Making [dbo].[USA] DRYer
Armed with these tools, how can we simplify the AdventureWorks view? Let’s have a look at the three repeated expressions and build an APPLY clause to contain them:
... CROSS APPLY ( SELECT CASE [Model] WHEN 'Mountain-100' THEN 'M200' WHEN 'Road-150' THEN 'R250' WHEN 'Road-650' THEN 'R750' WHEN 'Touring-1000' THEN 'T1000' ELSE Left([Model], 1) + Right([Model], 3) END + ' ' + [Region] AS [ModelRegion] , (Convert(Integer, [CalendarYear]) * 100) + Convert(Integer, [Month]) AS [TimeIndex] , [dbo].[udfBuildISO8601Date] ([CalendarYear], [Month], 25) AS ReportingDate ) _ ...
Much as in the example above, the APPLY clause just returns aliased expressions using columns in the rowset. In what way will this make the original query DRYer? Repetition wouldn’t be needed in these expressions!
SELECT [ModelRegion] ,[TimeIndex] ,Sum([Quantity]) AS [Quantity] ,Sum([Amount]) AS [Amount] ,[CalendarYear] ,[Month] ,[ReportingDate] FROM [dbo].[vDMPrep] -- APPLY clause ... GROUP BY [ModelRegion] ,[TimeIndex] ,[CalendarYear] ,[Month] ,[ReportingDate]
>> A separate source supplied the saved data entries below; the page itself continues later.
import Literature.NumberTheory.Automorphic.QuadraticOrderPicardForms
import Literature.NumberTheory.Automorphic.QuadraticOrderUnitIndex
import Literature.NumberTheory.Automorphic.HeckeTraceFormulaGL2LevelPrimeDifference
import HarnessLib

/-!
# The orders through `γ`: conductors `f ∈ ellipticConductors t n`

Topic `NumberTheory/Automorphic`; definitions and theorems only (no named fact, no `sorry`).
Twelfth brick of the Brandt-module side of the Eichler–Pizer trace identity.

For `t ∈ ℤ`, `n ∈ ℕ` with `t² < 4n` the Eichler–Selberg conductor set
`ellipticConductors t n = {f ≥ 1 : f² ∣ t² - 4n, (t² - 4n)/f² ≡ 0, 1 (4)}` is the set of divisors
of its largest element, the **conductor** `F` (`ellipticConductors_eq_divisors`); there is a
**shift** `k ∈ ℤ` with `F ∣ t + 2k`, `F² ∣ k² + tk + n`, and for `f ∣ F` we put
`t_f = (t + 2k)/f`, `n_f = (k² + tk + n)/f²` (`tOf`, `nOf`; `t_f² - 4 n_f = (t² - 4n)/f²`).

For `γ` in a division quaternion algebra `D` over `ℚ` with `trd γ = t`, `nrd γ = n`
(`GammaHyp`), the element `σ_f = (γ + k)/f` satisfies `σ_f² = t_f σ_f - n_f`, and
`B_f = ℤ[σ_f] = [1, σ_f]` (`ordOf`) is an order of `ℚ(γ)` through `γ` of discriminant
`(t² - 4n)/f²`; `f ↦ B_f` is a bijection from `ellipticConductors t n` onto the orders of `ℚ(γ)`
containing `γ` (`exists_eq_ordOf`, `ordOf_injective`), increasing (`ordOf_mono`), with
`B_f ⊂ B_{fq}` a step of index `q` in the sense of `StepHyp` (`stepHyp_ordOf`), and `B_f` is
non-maximal at `q` iff `fq` is again a conductor (`nonmax_iff`).  Root counts:
`rho q t' n' = #{x mod q : x² - t'x + n' ≡ 0}`, `= 1` when `q ∣ t'² - 4n'`, invariant along the
chain `f ↦ fq'` for `q' ≠ q` (`rho_tOf_eq`), and `#{x mod q : q² ∣ x² - tx + n} = 1` for `q ∣ f`,
`f` a conductor (`card_sq_dvd_eq_one`).

## References

* D. A. Cox, *Primes of the form x² + ny²*, 2nd ed. (2013), §7.A (orders, conductor, Lemma 7.2,
  (7.2)–(7.3)), [Cox2013].
* R. Schoof, M. van der Vlugt, *Hecke operators and the weight distributions of certain codes*,
  JCTA 57 (1991), Thm. 2.2 (the set of `f`), [SchoofVandervlugt1991].
-/

noncomputable section

open scoped Pointwise

universe u

namespace Literature.NumberTheory.Automorphic

open HeckeTraceFormulaGL2Level

namespace Brandt

/-! ### The conductor set -/

section Arith

variable {t : ℤ} {n : ℕ}

/-- `c² d ≡ 0, 1 (mod 4)` when `d ≡ 0, 1 (mod 4)`. [folklore] -/
theorem sq_mul_emod_four (c d : ℤ) (hd : d % 4 = 0 ∨ d % 4 = 1) : c ^ 2 * d % 4 = 0 ∨ c ^ 2 * d % 4 = 1 := by
  rcases Int.even_or_odd c with ⟨r, rfl⟩ | ⟨r, rfl⟩
  · left; rw [show (r + r) ^ 2 * d = 4 * (r ^ 2 * d) by ring]; simp
  · rw [show (2 * r + 1) ^ 2 * d = d + 4 * ((r ^ 2 + r) * d) by ring, Int.add_mul_emod_self_left]; exact hd

/-- `c² d ≡ d (mod 4)` for odd `c`. [folklore] -/
theorem sq_mul_emod_four_of_odd {c : ℤ} (hc : Odd c) (d : ℤ) : c ^ 2 * d % 4 = d % 4 := by
  obtain ⟨r, rfl⟩ := hc
  rw [show (2 * r + 1) ^ 2 * d = d + 4 * ((r ^ 2 + r) * d) by ring, Int.add_mul_emod_self_left]

/-- **Membership in the conductor set.** [cite: SchoofVandervlugt1991, Thm. 2.2 (A₂), p. 168] -/
theorem mem_ellipticConductors_iff (h : t ^ 2 < 4 * n) {f : ℕ} :
    f ∈ ellipticConductors t n ↔ 0 < f ∧ (f : ℤ) ^ 2 ∣ t ^ 2 - 4 * n ∧
      (((t ^ 2 - 4 * n) / (f : ℤ) ^ 2) % 4 = 0 ∨ ((t ^ 2 - 4 * n) / (f : ℤ) ^ 2) % 4 = 1) := by
  unfold ellipticConductors
  rw [Finset.mem_filter, Nat.mem_divisors]
  have hN : ((4 * n - t ^ 2).toNat : ℤ) = 4 * n - t ^ 2 := Int.toNat_of_nonneg (by linarith)
  have hN0 : (4 * n - t ^ 2).toNat ≠ 0 := by
    intro h0; have := congrArg (fun x : ℕ => (x : ℤ)) h0; simp only [hN, Nat.cast_zero] at this; linarith
  constructor
  · rintro ⟨⟨hdvd, -⟩, hsq, hmod⟩
    refine ⟨Nat.pos_of_ne_zero ?_, hsq, hmod⟩
    rintro rfl; rw [zero_dvd_iff] at hdvd; exact hN0 hdvd
  · rintro ⟨hf, hsq, hmod⟩
    refine ⟨⟨?_, hN0⟩, hsq, hmod⟩
    have h1 : (f : ℤ) ∣ 4 * n - t ^ 2 := by
      have : (f : ℤ) ∣ t ^ 2 - 4 * n := (dvd_pow_self (f : ℤ) two_ne_zero).trans hsq
      rw [← dvd_neg, neg_sub] at this; exact this
    rw [← hN] at h1
    exact_mod_cast h1

/-- `1` is a conductor (`t² - 4n ≡ 0, 1 (mod 4)`). [folklore] -/
theorem one_mem_ellipticConductors (h : t ^ 2 < 4 * n) : 1 ∈ ellipticConductors t n := by
  rw [mem_ellipticConductors_iff h]
  refine ⟨one_pos, by simp, ?_⟩
  simp only [Nat.cast_one, one_pow, Int.ediv_one]
  have e : (t ^ 2 - 4 * n) % 4 = t ^ 2 % 4 := by
    rw [Int.sub_emod, Int.mul_emod_right, sub_zero, Int.emod_emod_of_dvd _ (dvd_refl _)]
  rw [e]; simpa using sq_mul_emod_four t 1 (Or.inr (by norm_num))

/-- Conductors are positive. [folklore] -/
theorem pos_of_mem_ellipticConductors (h : t ^ 2 < 4 * n) {f : ℕ} (hf : f ∈ ellipticConductors t n) : 0 < f :=
  ((mem_ellipticConductors_iff h).mp hf).1

/-- **Divisors of conductors are conductors.** [cite: Cox2013, §7.A (orders containing an order)] -/
theorem dvd_mem_ellipticConductors (h : t ^ 2 < 4 * n) {f g : ℕ} (hf : f ∈ ellipticConductors t n)
    (hg : g ∣ f) : g ∈ ellipticConductors t n := by
  rw [mem_ellipticConductors_iff h] at hf ⊢
  obtain ⟨hf0, ⟨d, hd⟩, hmod⟩ := hf
  obtain ⟨c, rfl⟩ := hg
  have hg0 : 0 < g := Nat.pos_of_ne_zero fun h0 => by subst h0; simp at hf0
  have hgZ : ((g : ℤ)) ^ 2 ≠ 0 := pow_ne_zero 2 (by exact_mod_cast hg0.ne')
  have hfZ : (((g * c : ℕ) : ℤ)) ^ 2 ≠ 0 := pow_ne_zero 2 (by exact_mod_cast hf0.ne')
  have hq : (t ^ 2 - 4 * n) / (((g * c : ℕ) : ℤ)) ^ 2 = d := by
    rw [hd, Int.mul_ediv_cancel_left _ hfZ]
  rw [hq] at hmod
  refine ⟨hg0, ⟨(c : ℤ) ^ 2 * d, by rw [hd]; push_cast; ring⟩, ?_⟩
  have hq' : (t ^ 2 - 4 * n) / ((g : ℤ)) ^ 2 = (c : ℤ) ^ 2 * d := by
    rw [hd, show (((g * c : ℕ) : ℤ)) ^ 2 * d = (g : ℤ) ^ 2 * ((c : ℤ) ^ 2 * d) by push_cast; ring,
      Int.mul_ediv_cancel_left _ hgZ]
  rw [hq']
  exact sq_mul_emod_four _ _ hmod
Putting it all together, the view definition becomes:
CREATE VIEW [dbo].[USA] AS SELECT [ModelRegion] ,[TimeIndex] ,Sum([Quantity]) AS [Quantity] ,Sum([Amount]) AS [Amount] ,[CalendarYear] ,[Month] ,[ReportingDate] FROM [dbo].[vDMPrep] CROSS APPLY ( SELECT CASE [Model] WHEN 'Mountain-100' THEN 'M200' WHEN 'Road-150' THEN 'R250' WHEN 'Road-650' THEN 'R750' WHEN 'Touring-1000' THEN 'T1000' ELSE Left([Model], 1) + Right([Model], 3) END + ' ' + [Region] AS [ModelRegion] , (Convert(Integer, [CalendarYear]) * 100) + Convert(Integer, [Month]) AS [TimeIndex] , [dbo].[udfBuildISO8601Date] ([CalendarYear], [Month], 25) AS ReportingDate ) _ WHERE [Model] IN ('Mountain-100', 'Mountain-200', 'Road-150', 'Road-250', 'Road-650', 'Road-750', 'Touring-1000') GROUP BY [ModelRegion] ,[TimeIndex] ,[CalendarYear] ,[Month] ,[ReportingDate] GO
Now, if we want to change the expression we only have one place to change them. The query has become DRYer.
Summary
The ”APPLY” operator can be used to encapsulate and alias expressions that are repeated in our queries. This permits us to apply the fundamental truth of “DRYer” (don’t repeat yourself) and make our queries easier to maintain.